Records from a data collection
import Summits.QuantumFields.YangMills.Theorems.BalabanUVNodesN11NodeFacesAtCRLetteredMemberDoorOfBgFactsZB
import Summits.QuantumFields.YangMills.Theorems.BalabanUVNodesN11AtCRLetteredMemberDoorExplicitWindowB
import Summits.QuantumFields.YangMills.Theorems.BalabanUVNodesN11K0DoorAtCRLetteredNumericsZB

/-!
# DAG node N11 — N11's PRINTED FACE `B16.Thm1Printed` AT THE cR-LETTERED z-MEMBER ON THE GUARD-FREE bg ROAD: the capstone at `gaussPinH θ` for every H-extension of
# `θ₁₃ᶻ(n_c, ε₂₉; Efl, logz) = theta13LiveOfNumericsZ F N n_c ε₂₉ ζ Rz Zt Efl logz` (generic key ∕ door key-included), «γ sufficiently small» quantified (∃ and explicit-window forms) —
# dag-n11-w5 g2's p631153 + this seat's p633325 ∕ p639888 §2 RE-ISSUED BY TOKEN-PASS at DEF-1's Z family (№218 (3); dag-n11-w5 g3's №9 LINEAGE CENSUS I.40641 cedes the cR-lettered
# members' Z status to this seat's chain)

HEADER — WORK-UNIT METADATA.  Cell `pub-ymgap`, YM-PLAN Track A (HUMAN RULING D-0062 ∕ D-0149 width seats), seat `pub-ymgap-dag-n11-w3` (g5; WIDTH SEAT 3∕4 on NODE n11 [B14]),
route `BalabanUVNodes` rev 29, item K1⁹ `StabilityBRunRowsAtRecordR13SepCoPHV` = stmt-QuantumFields-27364 (helper lane `--kind proof --supports 27364 --as helper`, count-neutral) ·
FLAG №9 z-witness re-key (director-ym №218 (3)).  [III] = [Balaban1988Convergent], [15] = [Balaban1985Variational], [I] = [Balaban1987RG1], [IV] = [Balaban1989LargeFieldI],
[V] = [Balaban1989LargeFieldII].  Over (BY NAME): dag-n11-w1 H5 p627901 (★★★★★ `thm1Printed_datumOfRecord₁₃SepCoPH_gaussPinH_of_supplierBorel_of_bgFacts_of_powM`, θ-generic);
this seat's Z-a p643546 (`two_le_cR_of_ccmwCRZH`, `numericRows_of_ccmwCRZH`), Z-b p644729 (`hcompBoth_ccmwCRZ_of_betaBoxSignFree`, `bgFacts_ccmwCRZH_of_thm1GaugeR_of_hcomp_of_hjm`, the
z-door theorem), g4 p619867 (`ccmwCR_pos`), g3 p608030 (`exists_window_ccmShape`), p639888 (`ccmShape_of_le_explicitWindow`, read through the sibling's public bundle `explicitWindowLetters`); DEF-1 Z2 (`admissible_theta13OfNumericsZ`).

WHY THIS FILE.  dag-n11-w5 g2's p631153 is the capstone at the cR-lettered W-member; the K1 door re-keys to DEF-1's z-witness (FLAG №9), where LOCATED-cR persists.  With this seat's
Z-a ∕ Z-b ∕ p645930 ∕ p646586 the z-member chain lacks only the printed face; dag-n11-w5 g3 closed (I.40641) crediting the cR-lettered members' Z status to this chain, so the printed
face's token-pass is typed here, together with its two «γ sufficiently small» forms (this seat's p633325 ∕ p639888 §2).  Proofs = the W texts VERBATIM under «`theta13LiveOfNumerics …
Zt ↦ theta13LiveOfNumericsZ … Zt Efl logz`, `theta13OfThm1CCMW … a₁ ↦ theta13OfThm1CCMWZ … a₁ Efl logz`, `…ccmwCR… ↦ …ccmwCRZ…`» (H5 is θ-generic).

SIBLING MODULE (director-ym №365 RENAME-AND-REDIRECT, 2026-08-30): this is `…BalabanUVNodesN11Thm1PrintedAtCRLetteredMemberOfBgFactsZB`, the residue-free sibling of `…BalabanUVNodesN11Thm1PrintedAtCRLetteredMemberOfBgFactsZ` — SAME short decl names, the displayed [15]
hypotheses re-typed to the ᴮ tokens (dag-n11-w1's R-road convention `(floorGuard F c₁₅, lamDatum F, Dat)` + ONE data-transfer binder `hDat₀`) and the Stage-2 SEAM displayed as ONE
hypothesis `hseam` (so the file is green BEFORE and AFTER node00-def-R's seam edit; post-seam users pass `fun _ _ _ _ _ => by rw [UbgOfRecord₁₃CoP_succ]`); imports re-pointed to the
residue-free twins `…K0DoorAtCRLetteredNumerics{,Z}B` ∕ `…BgRowGaugeRAtCRLetteredMemberB`, the letters bundles `…CRLetteredMemberLetters{,Z}` and the lower siblings.  The old module
is NOT edited (residue after the seam, R556 attic).  Count-neutral; nothing of Bałaban asserted.
WHAT THIS FILE PROVES (5 theorems, 0 `def`, 0 `sorry`; standard axioms).
§1 ★★★★★ `thm1Printed_gaussPinH_ccmwCRZH_of_supplierBorel_of_solvable_of_hjm` (generic key) · ★★★★★ `thm1Printed_gaussPinH_door_ccmwCRZ_of_supplierBorel_of_solvable_of_hjm` (door, key included);
§2 ★★★★ `exists_window_thm1Printed_gaussPinH_ccmwCRZH_of_betaBox` · ★★★★ `exists_window_thm1Printed_gaussPinH_door_ccmwCRZ_of_betaBox` (∃ γ₁₁ⁿᵘᵐ(L, j, N));
§3 ★★★★ `thm1Printed_gaussPinH_door_ccmwCRZ_of_le_explicitWindow` (γ₁₁ⁿᵘᵐ(L, j, N) value in the type).

HONEST FRAMING ∕ A6.  Helper lane, count-neutral token-pass of LANDED kernel bookkeeping; nothing of Bałaban asserted.  DISPLAYED (hypotheses, NOT discharged, inhabited nowhere in the
tree): (8) `VariationalThm1RegSepCoP7M`, the (9)-step `Gauge9RegSepTopStepR`, the sign-free β-box of `betaOfRecord₁₃ F N θ₁₅ᶜᶜᴹᵂᶻ(j; γ; Efl, logz)` (`−bₗ·γ² ≤ 3`, `β′·γ² ≤ ¾`), K0's per-cube
[15]-solvability on the windowed runs, [III] §3's supplier (`SupplierObligations ∧ SupplierBorel` — XL), §1's generic key.  NO value of `E_k ∕ log z_k` pinned or read; NOT a claim that the
z-member is K1⁹'s witness; FLAG №9 NOT closed by this.  Non-wrapping families only (`j + 1 ≤ F.m`); `c ∈ [2, 8]`.  NOT a re-pin (no `def`); N11 NOT discharged; K0⁷ ∕ K1⁹ NOT closed, no stub
touched; counts unmoved (typed 28∕28 · discharged 5∕27 · A 5∕28).  One finite `𝕋⁴_{L^K}` programme at fixed `ε = L^{−K}`; `route-QuantumFields-BalabanUVNodes` closes ONLY the CONDITIONAL
finite-𝕋⁴ rung `BalabanLadder.UV` — NOT ℝ⁴, NOT OS, NOT the Yang–Mills mass gap (Clay).  No `sorry`, no `axiom`, no `def`, no `instance`, no `notation`.
Sources (SHAPE only): [III] Thm 1 p.262, Theorem p.245, §3 p.279, (0.2) p.244, (1.15) p.249, (2.4)–(2.5) p.255, (2.10) p.256, (2.28) p.259, (3.16)–(3.25) pp.268–270; [15] (6)–(7) p.278,
Thm 1 (7)–(9) pp.278–279, (144)–(152) pp.300–301, Prop. 8 p.304; [I] Thm 1 p.259, (0.20) p.256, (1.12) p.262, (1.20)–(1.22) p.264; [IV] (0.2)–(0.4) p.176; [V] Thm 1 p.355.
-/

noncomputable section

> [Your instructions] In full and without changes, copy the entries above.

> [Solution to this task]
import Summits.QuantumFields.YangMills.Theorems.BalabanUVNodesN11NodeFacesAtCRLetteredMemberDoorOfBgFactsZB
import Summits.QuantumFields.YangMills.Theorems.BalabanUVNodesN11AtCRLetteredMemberDoorExplicitWindowB
import Summits.QuantumFields.YangMills.Theorems.BalabanUVNodesN11K0DoorAtCRLetteredNumericsZB

/-!
# DAG node N11 — N11's PRINTED FACE `B16.Thm1Printed` AT THE cR-LETTERED z-MEMBER ON THE GUARD-FREE bg ROAD: the capstone at `gaussPinH θ` for every H-extension of
# `θ₁₃ᶻ(n_c, ε₂₉; Efl, logz) = theta13LiveOfNumericsZ F N n_c ε₂₉ ζ Rz Zt Efl logz` (generic key ∕ door key-included), «γ sufficiently small» quantified (∃ and explicit-window forms) —
# dag-n11-w5 g2's p631153 + this seat's p633325 ∕ p639888 §2 RE-ISSUED BY TOKEN-PASS at DEF-1's Z family (№218 (3); dag-n11-w5 g3's №9 LINEAGE CENSUS I.40641 cedes the cR-lettered
# members' Z status to this seat's chain)

HEADER — WORK-UNIT METADATA.  Cell `pub-ymgap`, YM-PLAN Track A (HUMAN RULING D-0062 ∕ D-0149 width seats), seat `pub-ymgap-dag-n11-w3` (g5; WIDTH SEAT 3∕4 on NODE n11 [B14]),
route `BalabanUVNodes` rev 29, item K1⁹ `StabilityBRunRowsAtRecordR13SepCoPHV` = stmt-QuantumFields-27364 (helper lane `--kind proof --supports 27364 --as helper`, count-neutral) ·
FLAG №9 z-witness re-key (director-ym №218 (3)).  [III] = [Balaban1988Convergent], [15] = [Balaban1985Variational], [I] = [Balaban1987RG1], [IV] = [Balaban1989LargeFieldI],
[V] = [Balaban1989LargeFieldII].  Over (BY NAME): dag-n11-w1 H5 p627901 (★★★★★ `thm1Printed_datumOfRecord₁₃SepCoPH_gaussPinH_of_supplierBorel_of_bgFacts_of_powM`, θ-generic);
this seat's Z-a p643546 (`two_le_cR_of_ccmwCRZH`, `numericRows_of_ccmwCRZH`), Z-b p644729 (`hcompBoth_ccmwCRZ_of_betaBoxSignFree`, `bgFacts_ccmwCRZH_of_thm1GaugeR_of_hcomp_of_hjm`, the
z-door theorem), g4 p619867 (`ccmwCR_pos`), g3 p608030 (`exists_window_ccmShape`), p639888 (`ccmShape_of_le_explicitWindow`, read through the sibling's public bundle `explicitWindowLetters`); DEF-1 Z2 (`admissible_theta13OfNumericsZ`).

WHY THIS FILE.  dag-n11-w5 g2's p631153 is the capstone at the cR-lettered W-member; the K1 door re-keys to DEF-1's z-witness (FLAG №9), where LOCATED-cR persists.  With this seat's
Z-a ∕ Z-b ∕ p645930 ∕ p646586 the z-member chain lacks only the printed face; dag-n11-w5 g3 closed (I.40641) crediting the cR-lettered members' Z status to this chain, so the printed
face's token-pass is typed here, together with its two «γ sufficiently small» forms (this seat's p633325 ∕ p639888 §2).  Proofs = the W texts VERBATIM under «`theta13LiveOfNumerics …
Zt ↦ theta13LiveOfNumericsZ … Zt Efl logz`, `theta13OfThm1CCMW … a₁ ↦ theta13OfThm1CCMWZ … a₁ Efl logz`, `…ccmwCR… ↦ …ccmwCRZ…`» (H5 is θ-generic).

SIBLING MODULE (director-ym №365 RENAME-AND-REDIRECT, 2026-08-30): this is `…BalabanUVNodesN11Thm1PrintedAtCRLetteredMemberOfBgFactsZB`, the residue-free sibling of `…BalabanUVNodesN11Thm1PrintedAtCRLetteredMemberOfBgFactsZ` — SAME short decl names, the displayed [15]
hypotheses re-typed to the ᴮ tokens (dag-n11-w1's R-road convention `(floorGuard F c₁₅, lamDatum F, Dat)` + ONE data-transfer binder `hDat₀`) and the Stage-2 SEAM displayed as ONE
hypothesis `hseam` (so the file is green BEFORE and AFTER node00-def-R's seam edit; post-seam users pass `fun _ _ _ _ _ => by rw [UbgOfRecord₁₃CoP_succ]`); imports re-pointed to the
residue-free twins `…K0DoorAtCRLetteredNumerics{,Z}B` ∕ `…BgRowGaugeRAtCRLetteredMemberB`, the letters bundles `…CRLetteredMemberLetters{,Z}` and the lower siblings.  The old module
is NOT edited (residue after the seam, R556 attic).  Count-neutral; nothing of Bałaban asserted.
WHAT THIS FILE PROVES (5 theorems, 0 `def`, 0 `sorry`; standard axioms).
§1 ★★★★★ `thm1Printed_gaussPinH_ccmwCRZH_of_supplierBorel_of_solvable_of_hjm` (generic key) · ★★★★★ `thm1Printed_gaussPinH_door_ccmwCRZ_of_supplierBorel_of_solvable_of_hjm` (door, key included);
§2 ★★★★ `exists_window_thm1Printed_gaussPinH_ccmwCRZH_of_betaBox` · ★★★★ `exists_window_thm1Printed_gaussPinH_door_ccmwCRZ_of_betaBox` (∃ γ₁₁ⁿᵘᵐ(L, j, N));
§3 ★★★★ `thm1Printed_gaussPinH_door_ccmwCRZ_of_le_explicitWindow` (γ₁₁ⁿᵘᵐ(L, j, N) value in the type).

HONEST FRAMING ∕ A6.  Helper lane, count-neutral token-pass of LANDED kernel bookkeeping; nothing of Bałaban asserted.  DISPLAYED (hypotheses, NOT discharged, inhabited nowhere in the
tree): (8) `VariationalThm1RegSepCoP7M`, the (9)-step `Gauge9RegSepTopStepR`, the sign-free β-box of `betaOfRecord₁₃ F N θ₁₅ᶜᶜᴹᵂᶻ(j; γ; Efl, logz)` (`−bₗ·γ² ≤ 3`, `β′·γ² ≤ ¾`), K0's per-cube
[15]-solvability on the windowed runs, [III] §3's supplier (`SupplierObligations ∧ SupplierBorel` — XL), §1's generic key.  NO value of `E_k ∕ log z_k` pinned or read; NOT a claim that the
z-member is K1⁹'s witness; FLAG №9 NOT closed by this.  Non-wrapping families only (`j + 1 ≤ F.m`); `c ∈ [2, 8]`.  NOT a re-pin (no `def`); N11 NOT discharged; K0⁷ ∕ K1⁹ NOT closed, no stub
touched; counts unmoved (typed 28∕28 · discharged 5∕27 · A 5∕28).  One finite `𝕋⁴_{L^K}` programme at fixed `ε = L^{−K}`; `route-QuantumFields-BalabanUVNodes` closes ONLY the CONDITIONAL
finite-𝕋⁴ rung `BalabanLadder.UV` — NOT ℝ⁴, NOT OS, NOT the Yang–Mills mass gap (Clay).  No `sorry`, no `axiom`, no `def`, no `instance`, no `notation`.
Sources (SHAPE only): [III] Thm 1 p.262, Theorem p.245, §3 p.279, (0.2) p.244, (1.15) p.249, (2.4)–(2.5) p.255, (2.10) p.256, (2.28) p.259, (3.16)–(3.25) pp.268–270; [15] (6)–(7) p.278,
Thm 1 (7)–(9) pp.278–279, (144)–(152) pp.300–301, Prop. 8 p.304; [I] Thm 1 p.259, (0.20) p.256, (1.12) p.262, (1.20)–(1.22) p.264; [IV] (0.2)–(0.4) p.176; [V] Thm 1 p.355.
-/

noncomputable section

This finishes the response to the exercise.